Comparing Different Pain Management Methods for Participants Undergoing First-Trimester Surgical Abortion  

This study compared the effectiveness and acceptability of different methods used to reduce pain levels in first-trimester surgical abortion with local anesthesia. Methods included 1. no additional medication, 2. lorazepam taken sublingually (under the tongue), and 3. intravenous (IV) sedation with fentanyl and midazolam. Results revealed that the third method was most effective in reducing pain scores overall.  

Bleeding Patterns After EC Pill Use 

In this study, bleeding patterns were observed in patients taking emergency contraception pill (ECP). Participants recorded bleeding patterns for nine weeks, and it was found that the timing of ECP administration had a significant impact on bleeding patterns.  

Success Rates of Buccal vs. Oral Misoprostol in Medication Abortions  

This study compared the efficacy of two different methods of taking medication abortion medication. Participants took the initial dose of mifepristone and then either took misoprostol orally (swallowed) or buccally (within cheeks) 24-36 hours later. Results showed that both methods had relatively similar success rates, but that the oral method was less effective as gestational age increased.  

Comparing Types of Medication Abortions

This paper describes the different types of medication abortions and outlines the efficacy and ideal timing of each type. Results of this review indicate that mifepristone followed by misoprostol is the most common and most effective form of medication abortion available. 

Comparing Oral and IV Sedation for Patients Undergoing First-Trimester Surgical Abortions 

In this study, patients undergoing first-trimester surgical abortions were provided with either an oral or intravenous (IV) form of sedation in order to see which resulted in lower levels of pain. Results showed that oral sedation is almost half as effective at controlling pain levels when compared to IV sedation.  

Improving Oral Contraceptive Pill Adherence Using Daily Text Message Reminders  

In this study, the impact of text message reminders on oral contraceptive pill (OCP) adherence was explored. Selected participants received a daily reminder text message and pill-taking was tracked using a wireless monitor. Results did not indicate that reminder texts resulted in higher OCP medication adherence.  

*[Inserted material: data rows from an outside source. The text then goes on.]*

import Summits.Parity.BatemanHorn.Theorems.SoloInformedTwinBalancedSplit

/-!
# SoloInformedTwinUnbalancedSwitch — the unbalanced part of the located twin sum after divisor
# switching: four bilinear class sums

Solo unit `solo-Parity-informed` (ideation tier, informed mode), session 79; `paper.md` §20
(Theorem 20.1 = (F′), steps (0)–(1)), PLAN §60 (file F1 of the kernel project F1–F5, first half;
second half = `SoloInformedTwinUnbalancedPieces`), CLAIMS C144/C147.

`SoloInformedTwinBalancedSplit` (C120) splits the located twin sum `T(x; y)` of C89/C118 as
`T = U + W + R`, `U = twinUnbalancedSum x y z` = the pairs `(e₁ ∣ n, e₂ ∣ n+2)` with `min(e₁,e₂) ≤ z`.
The prose theorem (F′) — `U = o(x)` for `y = x^{1-ε}`, `z = x^{1/2-ε₀}` — begins with two purely
ARITHMETIC steps, recorded here exactly and for all parameters (no estimate is proved):

1. `U = U₁ + U₂ − U₁₂` (`e₁ ≤ z` / `e₂ ≤ z` / both), and `U₁₂ = 0` as soon as `z² ≤ y`
   (`twinUnbalancedSum_eq_fst_add_snd_sub_both`, `twinUnbalancedBoth_eq_zero_of_sq_le`);
2. DIVISOR SWITCHING.  In `U₁` the small divisor `q = e₁ ≤ z` is kept as a modulus and the
   complementary divisor of the LARGE one is introduced: odd `n`, `n + 2 = k·e₂`, so that
   `#{n ≤ x odd : q ∣ n, e₂ ∣ n+2}` becomes the condition `k e₂ ≡ 2 (mod q)`, `k e₂` odd,
   `3 ≤ k e₂ ≤ x+2`; even `n = 2m`, `m + 1 = k·e₂`: `k e₂ ≡ 1 (mod q)`, `2 ≤ k e₂ ≤ x/2+1`.  In `U₂`
   (`q = e₂ ≤ z`) one switches `n = k·e₁` resp. `m = k·e₁`: classes `k e₁ ≡ −2` resp. `−1 (mod q)`.
   All four are ONE generic object `switchedSum lo hi q r₀ a w`
   (`= ∑_{k,e} 𝟙[lo ≤ ke ≤ hi, (ke,r₀)=1, ke ≡ a (q)] w(e)`, `r₀ = 2` encoding "odd", the congruence
   typed as in `Literature.NumberTheory.Sieve.BFI.bilinDisc`), and `twinUnbalancedSum_eq_switched`
   is the exact identity (for `z² ≤ y`)
   `U = ∑_{q ≤ z} [S(3,x+2;q,2,2) + S(2,x/2+1;q,1,1) + S(1,x;q,2,−2) + S(1,x/2;q,1,−1)](w_q)`,
   `w_q(e) = 𝟙[y < qe] μ(q)μ(e) log²(qe)`.

The companion file expands `log²(qe)` and identifies the `e`-variable with the Möbius log-power
pieces of `SoloInformedMoebiusSWHypAux` (F2).  Deliberately NOT here: any estimate ((F′) itself is
files F3–F5).
-/

namespace Summit.Parity.BatemanHorn.Theorems

open Finset ArithmeticFunction
open scoped ArithmeticFunction.Moebius

/-! ### 1. One-sided unbalanced sums: `U = U₁ + U₂ − U₁₂` -/

/-- `U₁`: the pairs with `e₁ ≤ z`. -/
noncomputable def twinUnbalancedFst (x y z : ℕ) : ℝ :=
  ∑ e₁ ∈ Icc 1 (x + 2), ∑ e₂ ∈ Icc 1 (x + 2), if e₁ ≤ z then twinPairTerm x y e₁ e₂ else 0

/-- `U₂`: the pairs with `e₂ ≤ z`. -/
noncomputable def twinUnbalancedSnd (x y z : ℕ) : ℝ :=
  ∑ e₁ ∈ Icc 1 (x + 2), ∑ e₂ ∈ Icc 1 (x + 2), if e₂ ≤ z then twinPairTerm x y e₁ e₂ else 0

/-- `U₁₂`: the pairs with `e₁ ≤ z` and `e₂ ≤ z`. -/
noncomputable def twinUnbalancedBoth (x y z : ℕ) : ℝ :=
  ∑ e₁ ∈ Icc 1 (x + 2), ∑ e₂ ∈ Icc 1 (x + 2), if e₁ ≤ z ∧ e₂ ≤ z then twinPairTerm x y e₁ e₂ else 0

/-- Inclusion–exclusion on `𝟙[min(e₁,e₂) ≤ z]`. -/
theorem ite_min_le_eq (t : ℝ) (z e₁ e₂ : ℕ) :
    (if min e₁ e₂ ≤ z then t else 0)
      = (if e₁ ≤ z then t else 0) + (if e₂ ≤ z then t else 0)
          - (if e₁ ≤ z ∧ e₂ ≤ z then t else 0) := by
  by_cases h1 : e₁ ≤ z <;> by_cases h2 : e₂ ≤ z <;> simp [h1, h2]

/-- **`U = U₁ + U₂ − U₁₂`** (every `x, y, z`). -/
theorem twinUnbalancedSum_eq_fst_add_snd_sub_both (x y z : ℕ) :
    twinUnbalancedSum x y z
      = twinUnbalancedFst x y z + twinUnbalancedSnd x y z - twinUnbalancedBoth x y z := by
  rw [twinUnbalancedSum, twinUnbalancedFst, twinUnbalancedSnd, twinUnbalancedBoth,
    ← sum_add_distrib, ← sum_sub_distrib]
  refine sum_congr rfl fun e₁ _ => ?_
  rw [← sum_add_distrib, ← sum_sub_distrib]
  refine sum_congr rfl fun e₂ _ => ?_
  exact ite_min_le_eq _ z e₁ e₂

/-- For `z² ≤ y` the doubly unbalanced pairs contribute nothing (`e₁e₂ ≤ z² ≤ y` kills `𝟙[y < e₁e₂]`). -/
theorem twinUnbalancedBoth_eq_zero_of_sq_le {y z : ℕ} (h : z * z ≤ y) (x : ℕ) :
    twinUnbalancedBoth x y z = 0 := by
  refine sum_eq_zero fun e₁ _ => sum_eq_zero fun e₂ _ => ?_
  split_ifs with hz
  · have hle : e₁ * e₂ ≤ y := (Nat.mul_le_mul hz.1 hz.2).trans h
    rw [twinPairTerm, if_neg (not_lt.mpr hle), zero_mul]
  · rfl

/-- **`U = U₁ + U₂`** when `z² ≤ y`. -/
theorem twinUnbalancedSum_eq_fst_add_snd {y z : ℕ} (h : z * z ≤ y) (x : ℕ) :
    twinUnbalancedSum x y z = twinUnbalancedFst x y z + twinUnbalancedSnd x y z := by
  rw [twinUnbalancedSum_eq_fst_add_snd_sub_both, twinUnbalancedBoth_eq_zero_of_sq_le h, sub_zero]

/-! ### 2. The pair weight and the generic switched sum -/

/-- The weight of a pair: `w_y(q, e) = 𝟙[y < qe] μ(q) μ(e) log²(qe)`. -/
noncomputable def twinSwitchWeight (y q e : ℕ) : ℝ :=
  if y < q * e then (μ q : ℝ) * μ e * Real.log (q * e : ℕ) ^ 2 else 0

/-- `twinPairTerm = weight × pair count` (definitional). -/
theorem twinPairTerm_eq_weight_mul (x y e₁ e₂ : ℕ) :
    twinPairTerm x y e₁ e₂ = twinSwitchWeight y e₁ e₂ * twinPairCount x e₁ e₂ := rfl

/-- The weight is symmetric. -/
theorem twinSwitchWeight_comm (y q e : ℕ) : twinSwitchWeight y q e = twinSwitchWeight y e q := by
  unfold twinSwitchWeight
  rw [Nat.mul_comm q e]
  split_ifs <;> ring

/-- **The generic switched sum** with cofactor `k`, switched divisor `e`, modulus `q`, residue `a`
and coprimality parameter `r₀` (`r₀ = 2`: `ke` odd; `r₀ = 1`: no condition):
`S(lo, hi; q, r₀, a)(w) = ∑_{k, e ≤ hi} 𝟙[lo ≤ ke ≤ hi] 𝟙[(ke, r₀) = 1] 𝟙[ke ≡ a (mod q)] w(e)`.
The congruence is typed as in `Literature.NumberTheory.Sieve.BFI.bilinDisc` (`(ke : ZMod q) = a`). -/
noncomputable def switchedSum (lo hi q r₀ : ℕ) (a : ℤ) (w : ℕ → ℝ) : ℝ :=
  ∑ k ∈ Icc 1 hi, ∑ e ∈ Icc 1 hi,
    if lo ≤ k * e ∧ k * e ≤ hi ∧ (k * e).Coprime r₀ ∧ ((k * e : ℕ) : ZMod q) = (a : ZMod q)
    then w e else 0

/-- The typed congruence unfolded: `(t : ZMod q) = a ⟺ q ∣ a − t` in `ℤ` (all `q`, incl. `q = 0`). -/
theorem natCast_zmod_eq_intCast_iff (t q : ℕ) (a : ℤ) :
    ((t : ℕ) : ZMod q) = (a : ZMod q) ↔ (q : ℤ) ∣ a - t := by
  rw [← Int.cast_natCast (R := ZMod q) t]
  exact ZMod.intCast_eq_intCast_iff_dvd_sub _ _ _

/-- Divisor switching at the level of counts: for `e ≥ 1`, `lo ≥ 1`, the multiples of `e` in
`[lo, hi]` satisfying the (coprimality, class) condition are in bijection with the cofactors `k`. -/
theorem card_filter_dvd_eq_card_cofactor {e lo : ℕ} (he : 0 < e) (hlo : 1 ≤ lo) (hi q r₀ : ℕ)
    (a : ℤ) :
    #{t ∈ Icc lo hi | e ∣ t ∧ t.Coprime r₀ ∧ ((t : ℕ) : ZMod q) = (a : ZMod q)}
      = #{k ∈ Icc 1 hi | lo ≤ k * e ∧ k * e ≤ hi ∧ (k * e).Coprime r₀ ∧
          ((k * e : ℕ) : ZMod q) = (a : ZMod q)} := by
  refine card_nbij' (fun t => t / e) (fun k => k * e) (fun t ht => ?_) (fun k hk => ?_)
    (fun t ht => ?_) (fun k hk => ?_)
  · simp only [mem_coe, mem_filter, mem_Icc] at ht ⊢
    obtain ⟨⟨hlo', hhi⟩, hdvd, hP⟩ := ht
    have ht0 : 0 < t := by omega
    have hte : t / e * e = t := Nat.div_mul_cancel hdvd
    refine ⟨⟨Nat.div_pos (Nat.le_of_dvd ht0 hdvd) he, (Nat.div_le_self t e).trans hhi⟩, ?_, ?_, ?_⟩
    · rw [hte]; exact hlo'
    · rw [hte]; exact hhi
    · rw [hte]; exact hP
  · simp only [mem_coe, mem_filter, mem_Icc] at hk ⊢
    obtain ⟨_, hlo', hhi, hP⟩ := hk
    exact ⟨⟨hlo', hhi⟩, dvd_mul_left e k, hP⟩
  · simp only [mem_coe, mem_filter] at ht
    exact Nat.div_mul_cancel ht.2.1
  · exact Nat.mul_div_cancel k he

/-- **Divisor switching.**  For `lo ≥ 1` and `hi ≤ B`:
`∑_{e ≤ B} w(e) · #{t ∈ [lo, hi] : e ∣ t, (t, r₀) = 1, t ≡ a (q)} = S(lo, hi; q, r₀, a)(w)`. -/
theorem sum_mul_card_eq_switchedSum {lo hi B : ℕ} (hlo : 1 ≤ lo) (hB : hi ≤ B) (q r₀ : ℕ) (a : ℤ)
    (w : ℕ → ℝ) :
    ∑ e ∈ Icc 1 B, w e * #{t ∈ Icc lo hi | e ∣ t ∧ t.Coprime r₀ ∧ ((t : ℕ) : ZMod q) = (a : ZMod q)}
      = switchedSum lo hi q r₀ a w := by
  have h1 : ∀ e ∈ Icc 1 B,
      w e * #{t ∈ Icc lo hi | e ∣ t ∧ t.Coprime r₀ ∧ ((t : ℕ) : ZMod q) = (a : ZMod q)}
        = ∑ k ∈ Icc 1 hi, if lo ≤ k * e ∧ k * e ≤ hi ∧ (k * e).Coprime r₀ ∧
            ((k * e : ℕ) : ZMod q) = (a : ZMod q) then w e else 0 := by
    intro e he
    rw [card_filter_dvd_eq_card_cofactor (mem_Icc.mp he).1 hlo hi q r₀ a, sum_ite, sum_const_zero,
      add_zero, sum_const, nsmul_eq_mul, mul_comm]
  rw [sum_congr rfl h1, switchedSum, sum_comm]
  refine sum_congr rfl fun k hk => ?_
  symm
  refine sum_subset (Icc_subset_Icc_right hB) fun e heB he => ?_
  rw [if_neg]
  rintro ⟨_, hhi, _⟩
  have hk1 := (mem_Icc.mp hk).1
  have he1 := (mem_Icc.mp heB).1
  have : e ≤ hi := le_trans (Nat.le_mul_of_pos_left e hk1) hhi
  exact he (mem_Icc.mpr ⟨he1, this⟩)

/-! ### 3. The four counts as conditions on the switched variable -/

/-- Odd family, switching `n + 2 = t`: `#{n ≤ x odd : q ∣ n, e ∣ n+2}
  = #{t ∈ [3, x+2] : e ∣ t, t odd, t ≡ 2 (q)}`. -/
theorem card_odd_dvd_dvd_add_two_eq (x q e : ℕ) :
    #{n ∈ (Icc 1 x).filter Odd | q ∣ n ∧ e ∣ n + 2}
      = #{t ∈ Icc 3 (x + 2) | e ∣ t ∧ t.Coprime 2 ∧ ((t : ℕ) : ZMod q) = ((2 : ℤ) : ZMod q)} := by
  refine card_nbij' (fun n => n + 2) (fun t => t - 2) (fun n hn => ?_) (fun t ht => ?_)
    (fun n _ => by simp) (fun t ht => ?_)
  · simp only [mem_coe, mem_filter, mem_Icc] at hn ⊢
    obtain ⟨⟨⟨h1, hx⟩, hodd⟩, hq, he⟩ := hn
    refine ⟨⟨by omega, by omega⟩, he, Nat.coprime_two_right.mpr (hodd.add_even even_two), ?_⟩
    rw [natCast_zmod_eq_intCast_iff]
    push_cast
    rw [show (2 : ℤ) - (n + 2) = -(n : ℤ) by ring, dvd_neg, Int.natCast_dvd_natCast]
    exact hq
  · simp only [mem_coe, mem_filter, mem_Icc] at ht ⊢
    obtain ⟨⟨h3, hx⟩, he, hcop, hcl⟩ := ht
    rw [natCast_zmod_eq_intCast_iff] at hcl
    refine ⟨⟨⟨by omega, by omega⟩, ?_⟩, ?_, ?_⟩
    · exact Nat.Odd.sub_even (by omega) (Nat.coprime_two_right.mp hcop) even_two
    · have h' : (q : ℤ) ∣ ((t - 2 : ℕ) : ℤ) := by
        rw [Nat.cast_sub (by omega : 2 ≤ t)]
        push_cast
        rw [show (t : ℤ) - 2 = -((2 : ℤ) - t) by ring, dvd_neg]
        exact hcl
      exact Int.natCast_dvd_natCast.mp h'
    · rwa [show t - 2 + 2 = t by omega]
  · simp only [mem_coe, mem_filter, mem_Icc] at ht
    show t - 2 + 2 = t
    omega

/-- Even family, switching `m + 1 = t`: `#{m ≤ X : q ∣ m, e ∣ m+1}
  = #{t ∈ [2, X+1] : e ∣ t, t ≡ 1 (q)}` (`r₀ = 1`: no parity condition). -/
theorem card_dvd_dvd_add_one_eq (X q e : ℕ) :
    #{m ∈ Icc 1 X | q ∣ m ∧ e ∣ m + 1}
      = #{t ∈ Icc 2 (X + 1) | e ∣ t ∧ t.Coprime 1 ∧ ((t : ℕ) : ZMod q) = ((1 : ℤ) : ZMod q)} := by
  refine card_nbij' (fun m => m + 1) (fun t => t - 1) (fun m hm => ?_) (fun t ht => ?_)
    (fun m _ => by simp) (fun t ht => ?_)
  · simp only [mem_coe, mem_filter, mem_Icc] at hm ⊢
    obtain ⟨⟨h1, hX⟩, hq, he⟩ := hm
    refine ⟨⟨by omega, by omega⟩, he, Nat.coprime_one_right _, ?_⟩
    rw [natCast_zmod_eq_intCast_iff]
    push_cast
    rw [show (1 : ℤ) - (m + 1) = -(m : ℤ) by ring, dvd_neg, Int.natCast_dvd_natCast]
    exact hq
  · simp only [mem_coe, mem_filter, mem_Icc] at ht ⊢
    obtain ⟨⟨h2, hX⟩, he, -, hcl⟩ := ht
    rw [natCast_zmod_eq_intCast_iff] at hcl
    refine ⟨⟨by omega, by omega⟩, ?_, ?_⟩
    · have h' : (q : ℤ) ∣ ((t - 1 : ℕ) : ℤ) := by
        rw [Nat.cast_sub (by omega : 1 ≤ t)]
        push_cast
        rw [show (t : ℤ) - 1 = -((1 : ℤ) - t) by ring, dvd_neg]
        exact hcl
      exact Int.natCast_dvd_natCast.mp h'
    · rwa [show t - 1 + 1 = t by omega]
  · simp only [mem_coe, mem_filter, mem_Icc] at ht
    show t - 1 + 1 = t
    omega

/-- Odd family, switching `n = t` itself: `#{n ≤ x odd : e ∣ n, q ∣ n+2}
  = #{t ∈ [1, x] : e ∣ t, t odd, t ≡ −2 (q)}`. -/
theorem card_odd_dvd_dvd_add_two_eq' (x q e : ℕ) :
    #{n ∈ (Icc 1 x).filter Odd | e ∣ n ∧ q ∣ n + 2}
      = #{t ∈ Icc 1 x | e ∣ t ∧ t.Coprime 2 ∧ ((t : ℕ) : ZMod q) = ((-2 : ℤ) : ZMod q)} := by
  rw [filter_filter]
  refine congr_arg _ (filter_congr fun n _ => ?_)
  rw [natCast_zmod_eq_intCast_iff, show (-2 : ℤ) - n = -((n + 2 : ℕ) : ℤ) by push_cast; ring,
    dvd_neg, Int.natCast_dvd_natCast, Nat.coprime_two_right]
  tauto

/-- Even family, switching `m = t` itself: `#{m ≤ X : e ∣ m, q ∣ m+1}
  = #{t ∈ [1, X] : e ∣ t, t ≡ −1 (q)}`. -/
theorem card_dvd_dvd_add_one_eq' (X q e : ℕ) :
    #{m ∈ Icc 1 X | e ∣ m ∧ q ∣ m + 1}
      = #{t ∈ Icc 1 X | e ∣ t ∧ t.Coprime 1 ∧ ((t : ℕ) : ZMod q) = ((-1 : ℤ) : ZMod q)} := by
  refine congr_arg _ (filter_congr fun m _ => ?_)
  rw [natCast_zmod_eq_intCast_iff, show (-1 : ℤ) - m = -((m + 1 : ℕ) : ℤ) by push_cast; ring,
    dvd_neg, Int.natCast_dvd_natCast]
  simp

/-! ### 4. `U₁`, `U₂` and `U` in switched form -/

/-- The `e₂`-sum of a fixed small divisor `q = e₁`, switched:
`∑_{e₂} twinPairTerm(q, e₂) = S(3, x+2; q, 2, 2)(w_q) + S(2, x/2+1; q, 1, 1)(w_q)`. -/
theorem sum_twinPairTerm_fst_eq_switched (x y q : ℕ) :
    ∑ e₂ ∈ Icc 1 (x + 2), twinPairTerm x y q e₂
      = switchedSum 3 (x + 2) q 2 2 (twinSwitchWeight y q)
        + switchedSum 2 (x / 2 + 1) q 1 1 (twinSwitchWeight y q) := by
  have hx : x / 2 + 1 ≤ x + 2 := by omega
  rw [← sum_mul_card_eq_switchedSum (by norm_num) le_rfl, ← sum_mul_card_eq_switchedSum (by norm_num) hx,
    ← sum_add_distrib]
  refine sum_congr rfl fun e₂ _ => ?_
  rw [twinPairTerm_eq_weight_mul, twinPairCount, mul_add, card_odd_dvd_dvd_add_two_eq,
    card_dvd_dvd_add_one_eq]

/-- The `e₁`-sum of a fixed small divisor `q = e₂`, switched:
`∑_{e₁} twinPairTerm(e₁, q) = S(1, x; q, 2, −2)(w_q) + S(1, x/2; q, 1, −1)(w_q)`. -/
theorem sum_twinPairTerm_snd_eq_switched (x y q : ℕ) :
    ∑ e₁ ∈ Icc 1 (x + 2), twinPairTerm x y e₁ q
      = switchedSum 1 x q 2 (-2) (twinSwitchWeight y q)
        + switchedSum 1 (x / 2) q 1 (-1) (twinSwitchWeight y q) := by
  have hx : x ≤ x + 2 := by omega
  have hx' : x / 2 ≤ x + 2 := by omega
  rw [← sum_mul_card_eq_switchedSum le_rfl hx, ← sum_mul_card_eq_switchedSum le_rfl hx',
    ← sum_add_distrib]
  refine sum_congr rfl fun e₁ _ => ?_
  rw [twinPairTerm_eq_weight_mul, twinSwitchWeight_comm, twinPairCount, mul_add,
    card_odd_dvd_dvd_add_two_eq', card_dvd_dvd_add_one_eq']

/-- **`U₁` switched**: `U₁ = ∑_{q ≤ z} [S(3, x+2; q, 2, 2) + S(2, x/2+1; q, 1, 1)](w_q)`. -/
theorem twinUnbalancedFst_eq_switched (x y z : ℕ) :
    twinUnbalancedFst x y z = ∑ q ∈ Icc 1 (x + 2), if q ≤ z then
        switchedSum 3 (x + 2) q 2 2 (twinSwitchWeight y q)
          + switchedSum 2 (x / 2 + 1) q 1 1 (twinSwitchWeight y q) else 0 := by
  refine sum_congr rfl fun q _ => ?_
  rw [sum_ite_irrel, sum_const_zero, sum_twinPairTerm_fst_eq_switched x y q]

/-- **`U₂` switched**: `U₂ = ∑_{q ≤ z} [S(1, x; q, 2, −2) + S(1, x/2; q, 1, −1)](w_q)`. -/
theorem twinUnbalancedSnd_eq_switched (x y z : ℕ) :
    twinUnbalancedSnd x y z = ∑ q ∈ Icc 1 (x + 2), if q ≤ z then
        switchedSum 1 x q 2 (-2) (twinSwitchWeight y q)
          + switchedSum 1 (x / 2) q 1 (-1) (twinSwitchWeight y q) else 0 := by
  rw [twinUnbalancedSnd, sum_comm]
  refine sum_congr rfl fun q _ => ?_
  rw [sum_ite_irrel, sum_const_zero, sum_twinPairTerm_snd_eq_switched x y q]

/-- **The unbalanced part in switched form** (`z² ≤ y`):
`U(x; y, z) = ∑_{q ≤ z} [S(3,x+2;q,2,2) + S(2,x/2+1;q,1,1) + S(1,x;q,2,−2) + S(1,x/2;q,1,−1)](w_q)`,
`w_q(e) = 𝟙[y < qe] μ(q) μ(e) log²(qe)`. -/
theorem twinUnbalancedSum_eq_switched {y z : ℕ} (h : z * z ≤ y) (x : ℕ) :
    twinUnbalancedSum x y z = ∑ q ∈ Icc 1 (x + 2), if q ≤ z then
        switchedSum 3 (x + 2) q 2 2 (twinSwitchWeight y q)
          + switchedSum 2 (x / 2 + 1) q 1 1 (twinSwitchWeight y q)
          + switchedSum 1 x q 2 (-2) (twinSwitchWeight y q)
          + switchedSum 1 (x / 2) q 1 (-1) (twinSwitchWeight y q) else 0 := by
  rw [twinUnbalancedSum_eq_fst_add_snd h, twinUnbalancedFst_eq_switched,
    twinUnbalancedSnd_eq_switched, ← sum_add_distrib]
  refine sum_congr rfl fun q _ => ?_
  split_ifs <;> ring

end Summit.Parity.BatemanHorn.Theorems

The Extended Gestational Age Medication Abortion Study 

This study compared the efficacy, safety, and acceptability of medication abortion in patients undergoing abortions ranging from 64 to 70 days. Patients were provided with the same standard protocol for Medication Abortions ranging from 57 to 63 days (200 mg mifepristone followed by 800 μg misoprostol 24-48 hours later). Results showed similar rates of efficacy, suggesting that Medication Abortions can be administered effectively for up to 70 days.

Are symptoms alone adequate to determine Medication Abortion Success? 

The purpose of this study was to assess patients’ ability to predict success of medication after undergoing a medication abortion. While self-assessment was helpful, results indicated that a pregnancy test should ideally still be required in order to ensure predictions were accurate.

Assessing Patient Pain Control Preferences During First-Trimester Surgical Abortions  

In this study, participants were asked what method of pain control they preferred when undergoing a first-trimester surgical abortion. Methods discussed included intravenous (IV) and local anesthesia. Results indicated that most participants would recommend IV anesthesia due to lower pain scores, but that decision-making should be done on a case-by-case basis.

Comparing Medication and Synthetic Dilator Cervical Preparation Methods Before Surgical Abortion 

In this study, two methods of cervical preparation were compared in patients undergoing early surgical abortion. Methods compared were misoprostol, a medication placed within the mouth to soften the cervix, and dilapan-STM, a rod that gently expands the cervix. Results showed that both methods were similarly favorable and effective for patients, despite more painful side effects with misoprostol.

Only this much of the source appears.